蒋浦啊了一声,窘色微显,急忙说道:“岂敢,大将军和沈先生都是人中豪杰,老朽岂敢如此揣测。” 李落微微摆了摆手,轻笑道:“蒋老请宽心,倘若能医治,李落自会传下军令,木括死卫一事军中不可外传,也不能有只字片语记载,既然木括已经亡国,这死卫的秘密便随他们去吧。” “如此甚好,如此甚好。”蒋浦松了一口气,搓了搓手,道:“大将军,不知道能不能看看那位姑娘?” 李落眉间忧色一闪,略作思索道:“我最是担心的便是她了,医治之法风险极大,你我几人都不过是纸上谈兵,结局怎样,谁也难以预料。也罢,便将个中事宜都说与她听,她若愿试,我们便试,若不愿……”李落长叹一声,接道:“尽心就好。” “常言道,谋事在人成事在天,正如李将军所说,但求无愧于心也就是了。” 李落双眉一挑,朗声道:“倪青,传无名女子过来帐中。

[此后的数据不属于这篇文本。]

import Literature.AlgebraicGeometry.HodgeTheory.CMHodgeGroupSlotsHodgeClasses
import Literature.AlgebraicGeometry.HodgeTheory.WeilTypeSixfoldHodgeGroupSUOfLie
import HarnessLib

/-!
# The coloured invariance theorem under «`Lie Hg ⊗ ℂ ⊇ 𝔲_E ∩ 𝔰𝔲_K`»: the Hodge classes on varieties with slots over `A` are killed by the typed differentials of every block family `(X_σ)_σ` with `∑_σ tr X_σ = 0` (Weil type with `End⁰ = E ⊋ K` a CM field; Moonen–Zarhin 1998 §4, 1999 (1.8)/(2.3), Deligne I §3)

Family `hodge`, layer `Literature/AlgebraicGeometry/HodgeTheory`, namespace `Literature.AlgebraicGeometry.HodgeTheory`.
THEOREMS ONLY: no definition, no named fact, no `sorry` (D-0026). Written for the cell `pub-hodgeav-hg6` (req-37 (A) Q2b,
TABLE X rows 11 ∕ 13: Weil-type sixfolds with `End⁰ = E ⊋ K`), seat eng-3 g3, brick **B5a-E, part 1** (design memo
`HOME/jobs/WEIL-EK-eng3g3/DESIGN.md`). HONEST FRAMING: HC ∕ HC_AV (stmt-1333) ∕ HC_CM (stmt-3052) ∕ H2 NOT proved; the Lie
hypothesis `hSU` below is DISPLAYED, never discharged here.

WHAT. The tree's `AVSlots.exists_cmInvariant_coeff_of_hodgeLieC` (`CMHodgeGroupSlotsHodgeClasses`) is the coloured
invariance theorem under «`Hg = U_E`» (`hU`: EVERY `φ_ℂ`-commuting `ψ_ℂ`-skew operator lies in `Lie Hg ⊗ ℂ`): one colour `k`
and one matrix `X ∈ 𝔤𝔩_{n₀}` at a time. For an abelian variety of Weil type `(A, K)` with `End⁰(A) = E ⊋ K` the Hodge Lie
algebra is at most `𝔲_E ∩ 𝔰𝔲_K` (the Weil classes `W_K` are Hodge, MZ98 §4), so the right hypothesis is the WEAKER
`hSU`: «every operator commuting with `φ_ℂ` (the generator of `K`) and with `φ_{E,ℂ}` (the generator of `E`), `ψ_ℂ`-skew,
and with TRACE ZERO on `W_K = ker(φ_ℂ − μ_K)` lies in `Lie Hg ⊗ ℂ`» (= brick B4′'s shape with one more commutation), and the
right conclusion is invariance under the typed differential of every FAMILY `(X_k)_k` of blocks, `X_k` on the `W_{μ k}`-letters
and `−X_kᵀ` on the `W_{μ̄ k}`-letters, with `∑_k tr X_k = 0` — the adapted letters of type `0` being chosen INSIDE `W_K`
(the CM type `μ` is the `K`-fibre: `W_{μ k} ⊆ W_K`, `W_{μ̄ k} ⊆ W̄_K`). This file proves exactly that
(**`AVSlots.exists_suInvariant_coeff_of_hodgeLieC`**, §1); the letter transport is VERBATIM that of the tree theorem (credited),
the new lines are the trace computation (§0: the type-`0` letters are a basis of `W_K`, in which the operator `⊕_k (X_k ⊕ −X_kᵀ)`
has the block matrix `(X_k)_k`, trace `∑_k tr X_k`). Part 2 (`WeilTypeCMFieldHodgeGroupUEOfLie`) turns this into the
group statement «`U_E(ℂ) ∩ SU_K ⊆ Hg(A)(ℂ)|_{H¹}`» by the coloured `SL` theorem
(`ClassicalInvariants/MixedTensorLieInvariantsSLColoured`) and a torus argument.

## References
* [MoonenZarhin1998WeilClasses] B. Moonen, Yu. Zarhin, Weil classes on abelian varieties, J. reine angew. Math. 496 (1998), §4 Remark (1).
* [MoonenZarhin1999LowDim] B. Moonen, Yu. Zarhin, Math. Ann. 315 (1999), §1 (1.8), §2 (2.3), §3 (3.1).
* [Deligne1982HodgeCycles] P. Deligne, LNM 900 (1982), I §3 Prop. 3.4, §4 (p. 30).
* [Gordon1997] B. B. Gordon, arXiv:alg-geom/9709030, §6 pp. 18–19.
* [GoodmanWallachGTM255] R. Goodman, N. R. Wallach, GTM 255 (2009), §4.1.1.
-/

noncomputable section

” 倪青在帐外应了一声,疾步离去,片刻便带着无名女子前来,一如往昔般无名女子居后而行,离着倪青三步之遥。 入帐之后,女子也不言语,静静的立在帐中,眼中空洞无物。李落和沈向东见惯,尚还好些,蒋浦着实吃了一惊,不住的打量眼前女子。 寒冬未尽,女子身着一袭大裘,将手臂也尽数拢在衣下,颇显臃肿,只露出脸上的青幽面具,望之生寒。 帐中几人一时默然无语,倪青躬身一礼,退出大帐。 良久,李落轻轻说道:“今日唤你过来,是想借助沈先生和蒋老二人之力,一同解你身上的铠甲面具。 医治之法从未有医书记载,我等三人自当全力而为,但个中玄机我们也未猜透,祸福难料,如今将医治之术一一道明,你自可定夺,倘若不愿,我不强求与你,日后若有机缘,再行医治,你可明白?”